Emmanuelle affole encore les masques et les plumes

Je m’étais promis de ne plus commenter « Le Masque & la Plume » sur Inter et je déroge souvent car ce qui me fait sortir de mes gonds, relève à chaque fois de l’abus de position culturelle dominante. Ces gens qui sont quasiment tous âgés de 50 ans et plus – bien plus pour les plus anciens que j’écoute depuis à peu près 45 ans – paraissent faire autorité, en raison de leur connaissance des sujets traités. Pourtant, j’ai déjà fait remarquer que la plupart des précisions apportées par l’un ou par l’autre figure dans le dossier de presse qu’ils reçoivent. C’est ainsi que l’un d’eux peut mentionner la présence d’un technicien au générique alors même qu’aucun d’entre eux ne le regarde, tout occupés qu’ils sont à commenter à chaud, avec leurs voisins immédiats, tout en remettant leurs manteaux. Un autre se chargera d’évoquer le contexte historique du film ou les contraintes du réalisateur. Voici pour le point de départ.

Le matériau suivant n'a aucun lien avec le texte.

/-- **The I⁻¹-step.**  For a valid frame `⟨x, t₁, t₂, U⟩` in the admissible regime, `IinvStep`
lands at the bonded site `y = nb x (−t₁)`, produces a valid frame of the same parity, the type
propagates, and the labels at `y` of `x`, `nb x (t₂ − t₁)`, `nb x (−t₂)` are `w`, `v`, `w − v`
with `−w, −v` labels; the new upper cap is the cap of the label `μ` of the transported
reference `nb x cm`, `cm` the unique `U`-element touching `−t₁`, and `μ` is its unique element
touching `w`. [folklore] -/
theorem IinvStep_spec (hch : ∀ z ∈ S, IsZChart S z (ac z) (Pc z) (Ac z) (nb z)) {x : (EuclideanSpace ℝ (Fin 3))} (hx : x ∈ S) {t₁ t₂ : Fin 3 → ℤ} {U : Finset (Fin 3 → ℤ)} (hU : IsFrame (Pc x) t₁ t₂ U) (hreg : Pc (nb x (-t₁)) = fcc3Int ∨ Pc x = hcpInt ∨ (-zlab Pc nb (nb x (-t₁)) x ∈ Pc (nb x (-t₁)) ∧ -zlab Pc nb (nb x (-t₁)) (nb x (t₂ - t₁)) ∈ Pc (nb x (-t₁)))) : nb x (-t₁) ∈ S ∧ (0 < dist x (nb x (-t₁)) ∧ dist x (nb x (-t₁)) ≤ 28 / 25) ∧ zlab Pc nb (nb x (-t₁)) x ∈ Pc (nb x (-t₁)) ∧ nb (nb x (-t₁)) (zlab Pc nb (nb x (-t₁)) x) = x ∧ zlab Pc nb (nb x (-t₁)) (nb x (t₂ - t₁)) ∈ Pc (nb x (-t₁)) ∧ nb (nb x (-t₁)) (zlab Pc nb (nb x (-t₁)) (nb x (t₂ - t₁))) = nb x (t₂ - t₁) ∧ -zlab Pc nb (nb x (-t₁)) x ∈ Pc (nb x (-t₁)) ∧ -zlab Pc nb (nb x (-t₁)) (nb x (t₂ - t₁)) ∈ Pc (nb x (-t₁)) ∧ sqNormInt (zlab Pc nb (nb x (-t₁)) x - zlab Pc nb (nb x (-t₁)) (nb x (t₂ - t₁))) = 18 ∧ zlab Pc nb (nb x (-t₁)) (nb x (-t₂)) = zlab Pc nb (nb x (-t₁)) x - zlab Pc nb (nb x (-t₁)) (nb x (t₂ - t₁)) ∧ (Pc x = hcpInt → Pc (nb x (-t₁)) = hcpInt) ∧ IsFrame (Pc (nb x (-t₁))) (IinvStep Pc nb ⟨x, t₁, t₂, U⟩).t₁ (IinvStep Pc nb ⟨x, t₁, t₂, U⟩).t₂ (IinvStep Pc nb ⟨x, t₁, t₂, U⟩).U ∧ frameParity (IinvStep Pc nb ⟨x, t₁, t₂, U⟩).t₁ (IinvStep Pc nb ⟨x, t₁, t₂, U⟩).t₂ (IinvStep Pc nb ⟨x, t₁, t₂, U⟩).U = frameParity t₁ t₂ U ∧ ∃ cm ∈ U, sqNormInt (cm + t₁) = 18 ∧ U.filter (fun e => sqNormInt (e + t₁) = 18) = {cm} ∧ (0 < dist (nb x (-t₁)) (nb x cm) ∧ dist (nb x (-t₁)) (nb x cm) ≤ 28 / 25) ∧ zlab Pc nb (nb x (-t₁)) (nb x cm) ∈ (IinvStep Pc nb ⟨x, t₁, t₂, U⟩).U ∧ (IinvStep Pc nb ⟨x, t₁, t₂, U⟩).U = capWithAny (Pc (nb x (-t₁))) (IinvStep Pc nb ⟨x, t₁, t₂, U⟩).t₁ (IinvStep Pc nb ⟨x, t₁, t₂, U⟩).t₂ {zlab Pc nb (nb x (-t₁)) (nb x cm)} ∧ (IinvStep Pc nb ⟨x, t₁, t₂, U⟩).U.filter (fun e => sqNormInt (e - (IinvStep Pc nb ⟨x, t₁, t₂, U⟩).t₁) = 18) = {zlab Pc nb (nb x (-t₁)) (nb x cm)} := by
  obtain ⟨h12, hhex, hUP, hoff, c, hcU, hform⟩ := hU
  have hPx := pattern_cases hch hx
  have ht₁ : t₁ ∈ Pc x := hhex (mem_hexLabels_iff.2 (Or.inl rfl))
  have ht₂ : t₂ ∈ Pc x := hhex (mem_hexLabels_iff.2 (Or.inr (Or.inl rfl)))
  have ht21 : t₂ - t₁ ∈ Pc x := hhex (mem_hexLabels_iff.2 (Or.inr (Or.inr (Or.inl rfl))))
  have hnt₁ : -t₁ ∈ Pc x := hhex (mem_hexLabels_iff.2 (Or.inr (Or.inr (Or.inr (Or.inl rfl)))))
  have hnt₂ : -t₂ ∈ Pc x := hhex (mem_hexLabels_iff.2 (Or.inr (Or.inr (Or.inr (Or.inr (Or.inl rfl))))))
  have hcP : c ∈ Pc x := hUP hcU
  have hc : c ∉ hexLabels t₁ t₂ := hoff c hcU
  have hhx := dist_hexagon (Pc x) hPx t₁ ht₁ t₂ ht₂ h12 hhex
  -- the new site
  have hy := nb_mem hch hx hnt₁
  have hPy := pattern_cases hch hy.1
  -- bonds from `y` to `K = nb x (t₂ - t₁)` and `J⁻ = nb x (-t₂)`
  have hbK : 0 < dist (nb x (-t₁)) (nb x (t₂ - t₁)) ∧ dist (nb x (-t₁)) (nb x (t₂ - t₁)) ≤ 28 / 25 :=
    (bond_nb_iff hch hx hnt₁ ht21).2 hhx.2.2.2.2.2.2.2.2.2.2.1
  have hbJ : 0 < dist (nb x (-t₁)) (nb x (-t₂)) ∧ dist (nb x (-t₁)) (nb x (-t₂)) ≤ 28 / 25 :=
    (bond_nb_iff hch hx hnt₁ hnt₂).2 (by
      rw [show -t₁ - -t₂ = t₂ - t₁ by abel, sqNormInt_sub_comm]; exact h12)
  -- labels at `y`
  have hw := zlab_spec hch hy.1 hx (bond_symm hy.2)
  have hv := zlab_spec hch hy.1 (nb_mem hch hx ht21).1 hbK
  have hθ := zlab_spec hch hy.1 (nb_mem hch hx hnt₂).1 hbJ
  set w := zlab Pc nb (nb x (-t₁)) x with hw_def
  set v := zlab Pc nb (nb x (-t₁)) (nb x (t₂ - t₁)) with hv_def
  set θ := zlab Pc nb (nb x (-t₁)) (nb x (-t₂)) with hθ_def
  -- transfers among `x, K, J⁻`
  have Dvw : sqNormInt (v - w) = 18 := by
    rw [hv_def, hw_def, transfer_nb_centre hch hx hy.1 hy.2 ht21 hbK, sqNormInt_sub_comm]; exact h12
  have Dwv : sqNormInt (w - v) = 18 := by rw [sqNormInt_sub_comm]; exact Dvw
  have Dθw : sqNormInt (θ - w) = 18 := by
    rw [hθ_def, hw_def, transfer_nb_centre hch hx hy.1 hy.2 hnt₂ hbJ, sqNormInt_neg]; exact hhx.2.1
  have Dθv : sqNormInt (θ - v) = 54 := by
    rw [hθ_def, hv_def, transfer_nb_nb hch hx hy.1 hy.2 hnt₂ ht21 hbJ hbK,
      show -t₂ - (t₂ - t₁) = -(2 • t₂ - t₁) by abel, sqNormInt_neg]
    exact hhx.2.2.2.2.1
  rcases hform with hE | hO
  · /- EVEN source cap: reference `cm = c - t₁` -/
    have hc1 : c - t₁ ∈ Pc x := hUP (by rw [hE]; simp)
    have hc2 : c - t₂ ∈ Pc x := hUP (by rw [hE]; simp)
    have hdx := dist_evenCap (Pc x) hPx t₁ ht₁ t₂ ht₂ c hcP h12 hhex hc hc1 hc2
    have hbu : 0 < dist (nb x (-t₁)) (nb x (c - t₁)) ∧ dist (nb x (-t₁)) (nb x (c - t₁)) ≤ 28 / 25 :=
      (bond_nb_iff hch hx hnt₁ hc1).2 hdx.2.2.2.2.2.2.1
    have hμ := zlab_spec hch hy.1 (nb_mem hch hx hc1).1 hbu
    set μ := zlab Pc nb (nb x (-t₁)) (nb x (c - t₁)) with hμ_def
    have Dμw : sqNormInt (μ - w) = 18 := by
      rw [hμ_def, hw_def, transfer_nb_centre hch hx hy.1 hy.2 hc1 hbu]
      exact (hch x hx).sqNormInt_eq hc1
    have Dwμ : sqNormInt (w - μ) = 18 := by rw [sqNormInt_sub_comm]; exact Dμw
    have Dvμ : sqNormInt (v - μ) = 18 := by
      rw [hv_def, hμ_def, transfer_nb_nb hch hx hy.1 hy.2 ht21 hc1 hbK hbu]
      exact hdx.2.2.2.2.2.2.2.2.1
    have hsym : -w ∈ Pc (nb x (-t₁)) ∧ -v ∈ Pc (nb x (-t₁)) ∧
        (Pc x = hcpInt → Pc (nb x (-t₁)) = hcpInt) := by
      by_cases hxh : Pc x = hcpInt
      · have hfr : ∀ q, q ∈ hcpInt ↔ q ∈ Pc x := fun q => by rw [hxh]
        obtain ⟨d, hd, h48, hd1, hd2, hdoff, hL⟩ := lowerCap_evenCap_hcp t₁ ((hfr _).2 ht₁) t₂
          ((hfr _).2 ht₂) c ((hfr _).2 hcP) h12 (by rw [hxh] at hhex; exact hhex) hc
          ((hfr _).2 hc1) ((hfr _).2 hc2)
        have hdP : d ∈ Pc x := (hfr d).1 (mem_lowerCap_iff.1 hd).1
        have hd1P : d - t₁ ∈ Pc x := (hfr _).1 hd1
        have hdx' := dist_evenCap (Pc x) hPx t₁ ht₁ t₂ ht₂ d hdP h12 hhex hdoff hd1P ((hfr _).1 hd2)
        have h48' : sqNormInt (c - t₁ - (d - t₁)) = 48 := by
          rw [show c - t₁ - (d - t₁) = c - d by abel]; exact h48
        have hbl : 0 < dist (nb x (-t₁)) (nb x (d - t₁)) ∧ dist (nb x (-t₁)) (nb x (d - t₁)) ≤ 28 / 25 :=
          (bond_nb_iff hch hx hnt₁ hd1P).2 hdx'.2.2.2.2.2.2.1
        obtain ⟨hPy', heq⟩ := hcp_of_mirror_pair hch hx hnt₁ hc1 hd1P h48' hbu hbl
        have hlam := zlab_spec hch hy.1 (nb_mem hch hx hd1P).1 hbl
        have Dwlam : sqNormInt (w - zlab Pc nb (nb x (-t₁)) (nb x (d - t₁))) = 18 := by
          rw [sqNormInt_sub_comm, hw_def, transfer_nb_centre hch hx hy.1 hy.2 hd1P hbl]
          exact (hch x hx).sqNormInt_eq hd1P
        have Dvlam : sqNormInt (v - zlab Pc nb (nb x (-t₁)) (nb x (d - t₁))) = 18 := by
          rw [hv_def, transfer_nb_nb hch hx hy.1 hy.2 ht21 hd1P hbK hbl]
          exact hdx'.2.2.2.2.2.2.2.2.1
        exact ⟨heq w hw.1 Dwμ Dwlam, heq v hv.1 Dvμ Dvlam, fun _ => hPy'⟩
      · have hS : -w ∈ Pc (nb x (-t₁)) ∧ -v ∈ Pc (nb x (-t₁)) := by
          rcases hreg with hA | hB | hS
          · constructor
            · rw [hA] at hw ⊢; exact neg_mem_fcc3Int w hw.1
            · rw [hA] at hv ⊢; exact neg_mem_fcc3Int v hv.1
          · exact (hxh hB).elim
          · exact hS
        exact ⟨hS.1, hS.2, fun h => (hxh h).elim⟩
    obtain ⟨hnw, hnv, htype⟩ := hsym
    have hhexwv : hexLabels w v ⊆ Pc (nb x (-t₁)) :=
      hexLabels_subset_of_symm (Pc (nb x (-t₁))) hPy w hw.1 v hv.1 Dwv hnw hnv
    have hwv : w - v ∈ Pc (nb x (-t₁)) :=
      hhexwv (mem_hexLabels_iff.2 (Or.inr (Or.inr (Or.inr (Or.inr (Or.inr rfl))))))
    have hθeq : θ = w - v :=
      label_third_vertex (Pc (nb x (-t₁))) hPy v hv.1 w hw.1 θ hθ.1 Dvw Dθw Dθv hwv
    obtain ⟨hframe, hpar, hcap⟩ :=
      apex_Iinv_even (Pc (nb x (-t₁))) hPy w hw.1 v hv.1 μ hμ.1 hnw hnv Dwv Dwμ Dvμ
    have hfilt : U.filter (fun e => sqNormInt (e + t₁) = 18) = {c - t₁} := by
      rw [hE]; exact (filter_evenCap (Pc x) hPx t₁ ht₁ t₂ ht₂ c hcP h12 hhex hc hc1 hc2).2.2.1
    have hI : IinvStep Pc nb ⟨x, t₁, t₂, U⟩ =
        ⟨nb x (-t₁), w, v, ({μ, μ - w, μ - v} : Finset (Fin 3 → ℤ))⟩ := by
      have h1 : IinvStep Pc nb ⟨x, t₁, t₂, U⟩ =
          ⟨nb x (-t₁), w, v, capWithAny (Pc (nb x (-t₁))) w v {μ}⟩ := by
        simp only [IinvStep, hfilt, Finset.image_singleton]
        try rfl
      rw [h1, hcap]
    have hparx : frameParity t₁ t₂ U = 1 := by
      rw [hE]; exact (isFrame_evenCap (Pc x) hPx t₁ ht₁ t₂ ht₂ c hcP h12 hhex hc hc1 hc2).2
    have hfilt' : ({μ, μ - w, μ - v} : Finset (Fin 3 → ℤ)).filter (fun e => sqNormInt (e - w) = 18) = {μ} := by
      obtain ⟨-, -, hUP', hoff', _⟩ := hframe
      exact (filter_evenCap (Pc (nb x (-t₁))) hPy w hw.1 v hv.1 μ hμ.1 Dwv hhexwv
        (hoff' μ (by simp)) (hUP' (by simp)) (hUP' (by simp))).1
    refine ⟨hy.1, hy.2, hw.1, hw.2, hv.1, hv.2, hnw, hnv, Dwv, hθeq, htype, ?_, ?_, c - t₁,
      (by rw [hE]; simp), (by rw [sub_add_cancel]; exact (hch x hx).sqNormInt_eq hcP), hfilt, hbu,
      ?_, ?_, ?_⟩
    · rw [hI]; exact hframe
    · rw [hI, hparx]; exact hpar
    · rw [hI]; show μ ∈ _; simp
    · rw [hI]; exact hcap.symm
    · rw [hI]; exact hfilt'
  · /- ODD source cap: reference `cm = c` -/
    have hc1 : c + t₁ ∈ Pc x := hUP (by rw [hO]; simp)
    have hc2 : c + t₂ ∈ Pc x := hUP (by rw [hO]; simp)
    have hdx := dist_oddCap (Pc x) hPx t₁ ht₁ t₂ ht₂ c hcP h12 hhex hc hc1 hc2
    have hbu : 0 < dist (nb x (-t₁)) (nb x c) ∧ dist (nb x (-t₁)) (nb x c) ≤ 28 / 25 :=
      (bond_nb_iff hch hx hnt₁ hcP).2 hdx.1
    have hμ := zlab_spec hch hy.1 (nb_mem hch hx hcP).1 hbu
    set μ := zlab Pc nb (nb x (-t₁)) (nb x c) with hμ_def
    have Dμw : sqNormInt (μ - w) = 18 := by
      rw [hμ_def, hw_def, transfer_nb_centre hch hx hy.1 hy.2 hcP hbu]
      exact (hch x hx).sqNormInt_eq hcP
    have Dwμ : sqNormInt (w - μ) = 18 := by rw [sqNormInt_sub_comm]; exact Dμw
    have Dθμ : sqNormInt (θ - μ) = 18 := by
      rw [hθ_def, hμ_def, transfer_nb_nb hch hx hy.1 hy.2 hnt₂ hcP hbJ hbu]; exact hdx.2.1
    have Dvμ : sqNormInt (v - μ) = 36 := by
      rw [hv_def, hμ_def, transfer_nb_nb hch hx hy.1 hy.2 ht21 hcP hbK hbu,
        show t₂ - t₁ - c = t₂ - (c + t₁) by abel]
      exact hdx.2.2.2.2.1
    have hsym : -w ∈ Pc (nb x (-t₁)) ∧ -v ∈ Pc (nb x (-t₁)) ∧
        (Pc x = hcpInt → Pc (nb x (-t₁)) = hcpInt) := by
      by_cases hxh : Pc x = hcpInt
      · have hfr : ∀ q, q ∈ hcpInt ↔ q ∈ Pc x := fun q => by rw [hxh]
        obtain ⟨d, hd, h48, hd1, hd2, hdoff, hL⟩ := lowerCap_oddCap_hcp t₁ ((hfr _).2 ht₁) t₂
          ((hfr _).2 ht₂) c ((hfr _).2 hcP) h12 (by rw [hxh] at hhex; exact hhex) hc
          ((hfr _).2 hc1) ((hfr _).2 hc2)
        have hdP : d ∈ Pc x := (hfr d).1 (mem_lowerCap_iff.1 hd).1
        have hdx' := dist_oddCap (Pc x) hPx t₁ ht₁ t₂ ht₂ d hdP h12 hhex hdoff ((hfr _).1 hd1)
          ((hfr _).1 hd2)
        have hbl : 0 < dist (nb x (-t₁)) (nb x d) ∧ dist (nb x (-t₁)) (nb x d) ≤ 28 / 25 :=
          (bond_nb_iff hch hx hnt₁ hdP).2 hdx'.1
        obtain ⟨hPy', heq⟩ := hcp_of_mirror_pair hch hx hnt₁ hcP hdP h48 hbu hbl
        have hlam := zlab_spec hch hy.1 (nb_mem hch hx hdP).1 hbl
        have Dwlam : sqNormInt (w - zlab Pc nb (nb x (-t₁)) (nb x d)) = 18 := by
          rw [sqNormInt_sub_comm, hw_def, transfer_nb_centre hch hx hy.1 hy.2 hdP hbl]
          exact (hch x hx).sqNormInt_eq hdP
        have Dθlam : sqNormInt (θ - zlab Pc nb (nb x (-t₁)) (nb x d)) = 18 := by
          rw [hθ_def, transfer_nb_nb hch hx hy.1 hy.2 hnt₂ hdP hbJ hbl]; exact hdx'.2.1
        have hnw : -w ∈ Pc (nb x (-t₁)) := heq w hw.1 Dwμ Dwlam
        have hnθ : -θ ∈ Pc (nb x (-t₁)) := heq θ hθ.1 Dθμ Dθlam
        have hnv : -v ∈ Pc (nb x (-t₁)) := by
          have hwP := hw.1; have hθP := hθ.1; have hvP := hv.1
          rw [hPy'] at hwP hθP hvP hnw hnθ ⊢
          exact neg_mem_of_chain w hwP θ hθP v hvP hnw hnθ Dwv
            (by rw [sqNormInt_sub_comm]; exact Dθw) (by rw [sqNormInt_sub_comm]; exact Dθv)
        exact ⟨hnw, hnv, fun _ => hPy'⟩
      · have hS : -w ∈ Pc (nb x (-t₁)) ∧ -v ∈ Pc (nb x (-t₁)) := by
          rcases hreg with hA | hB | hS
          · constructor
            · rw [hA] at hw ⊢; exact neg_mem_fcc3Int w hw.1
            · rw [hA] at hv ⊢; exact neg_mem_fcc3Int v hv.1
          · exact (hxh hB).elim
          · exact hS
        exact ⟨hS.1, hS.2, fun h => (hxh h).elim⟩
    obtain ⟨hnw, hnv, htype⟩ := hsym
    have hhexwv : hexLabels w v ⊆ Pc (nb x (-t₁)) :=
      hexLabels_subset_of_symm (Pc (nb x (-t₁))) hPy w hw.1 v hv.1 Dwv hnw hnv
    have hwv : w - v ∈ Pc (nb x (-t₁)) :=
      hhexwv (mem_hexLabels_iff.2 (Or.inr (Or.inr (Or.inr (Or.inr (Or.inr rfl))))))
    have hθeq : θ = w - v :=
      label_third_vertex (Pc (nb x (-t₁))) hPy v hv.1 w hw.1 θ hθ.1 Dvw Dθw Dθv hwv
    have Dwvμ : sqNormInt (w - v - μ) = 18 := by rw [← hθeq]; exact Dθμ
    obtain ⟨hframe, hpar, hcap⟩ :=
      apex_Iinv_odd (Pc (nb x (-t₁))) hPy w hw.1 v hv.1 μ hμ.1 hnw hnv Dwv Dwμ Dwvμ Dvμ
    have hfilt : U.filter (fun e => sqNormInt (e + t₁) = 18) = {c} := by
      rw [hO]; exact (filter_oddCap (Pc x) hPx t₁ ht₁ t₂ ht₂ c hcP h12 hhex hc hc1 hc2).2.2.1
    have hI : IinvStep Pc nb ⟨x, t₁, t₂, U⟩ =
        ⟨nb x (-t₁), w, v, ({μ - w, μ, μ - w + v} : Finset (Fin 3 → ℤ))⟩ := by
      have h1 : IinvStep Pc nb ⟨x, t₁, t₂, U⟩ =
          ⟨nb x (-t₁), w, v, capWithAny (Pc (nb x (-t₁))) w v {μ}⟩ := by
        simp only [IinvStep, hfilt, Finset.image_singleton]
        try rfl
      rw [h1, hcap]
    have hparx : frameParity t₁ t₂ U = -1 := by
      rw [hO]; exact (isFrame_oddCap (Pc x) hPx t₁ ht₁ t₂ ht₂ c hcP h12 hhex hc hc1 hc2).2
    have hfilt' : ({μ - w, μ, μ - w + v} : Finset (Fin 3 → ℤ)).filter (fun e => sqNormInt (e - w) = 18) = {μ} := by
      obtain ⟨-, -, hUP', hoff', _⟩ := hframe
      have := (filter_oddCap (Pc (nb x (-t₁))) hPy w hw.1 v hv.1 (μ - w) (hUP' (by simp)) Dwv hhexwv
        (hoff' (μ - w) (by simp)) (by rw [sub_add_cancel]; exact hμ.1) (hUP' (by simp))).1
      rw [show μ - w + w = μ by abel] at this
      exact this
    have hct : sqNormInt (c + t₁) = 18 := by
      have h0 := hdx.1
      rw [show -t₁ - c = -(c + t₁) by abel, sqNormInt_neg] at h0
      exact h0
    refine ⟨hy.1, hy.2, hw.1, hw.2, hv.1, hv.2, hnw, hnv, Dwv, hθeq, htype, ?_, ?_, c,
      hcU, hct, hfilt, hbu, ?_, ?_, ?_⟩
    · rw [hI]; exact hframe
    · rw [hI, hparx]; exact hpar
    · rw [hI]; show μ ∈ _; simp
    · rw [hI]; exact hcap.symm
    · rw [hI]; exact hfilt'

En ce moment, covid oblige, ils ne sortent plus beaucoup et en profitent pour critiquer les vieux films sortis en DVD. C’est ainsi qu’ils ont parlé de fameux « Emmanuelle ».

https://www.franceinter.fr/emissions/le-masque-et-la-plume/le-masque-et-la-plume-24-janvier-2021

Rappel des faits pour les plus jeunes ou les vieux oublieux : il s’agit d’un film érotique qui a obtenu une couverture médiatique démesurée à sa sortie en 1974 et donc, un énorme succès. Il faut rappeler que sur les Champs-Élysées à Paris, le cinéma « Le Triomphe » l’a maintenu à l’affiche pendant 12 ans. 1974, c’est l’élection de Giscard à la Présidence de la République et le film en a bien profité. En fait, le succès correspondait à une envie de défoulement après tant d’années de censure et de honte à aller voir ce genre de films. Certes, ce n’était pas « l’état de grâce » de 1981 mais un vent frais soufflait et la France respirait. Enfin, on sentait qu’on entrait dans la modernité. Finie la vieille bourgeoisie conservatrice au pouvoir et une nouvelle génération détachée des vieilles contingences pouvait croire qu’elle prenait le pouvoir et allait tout changer sans tout casser. Le changement dans la continuité, slogan de la campagne victorieuse ne disait pas autre chose. On change mais sans bouleversement.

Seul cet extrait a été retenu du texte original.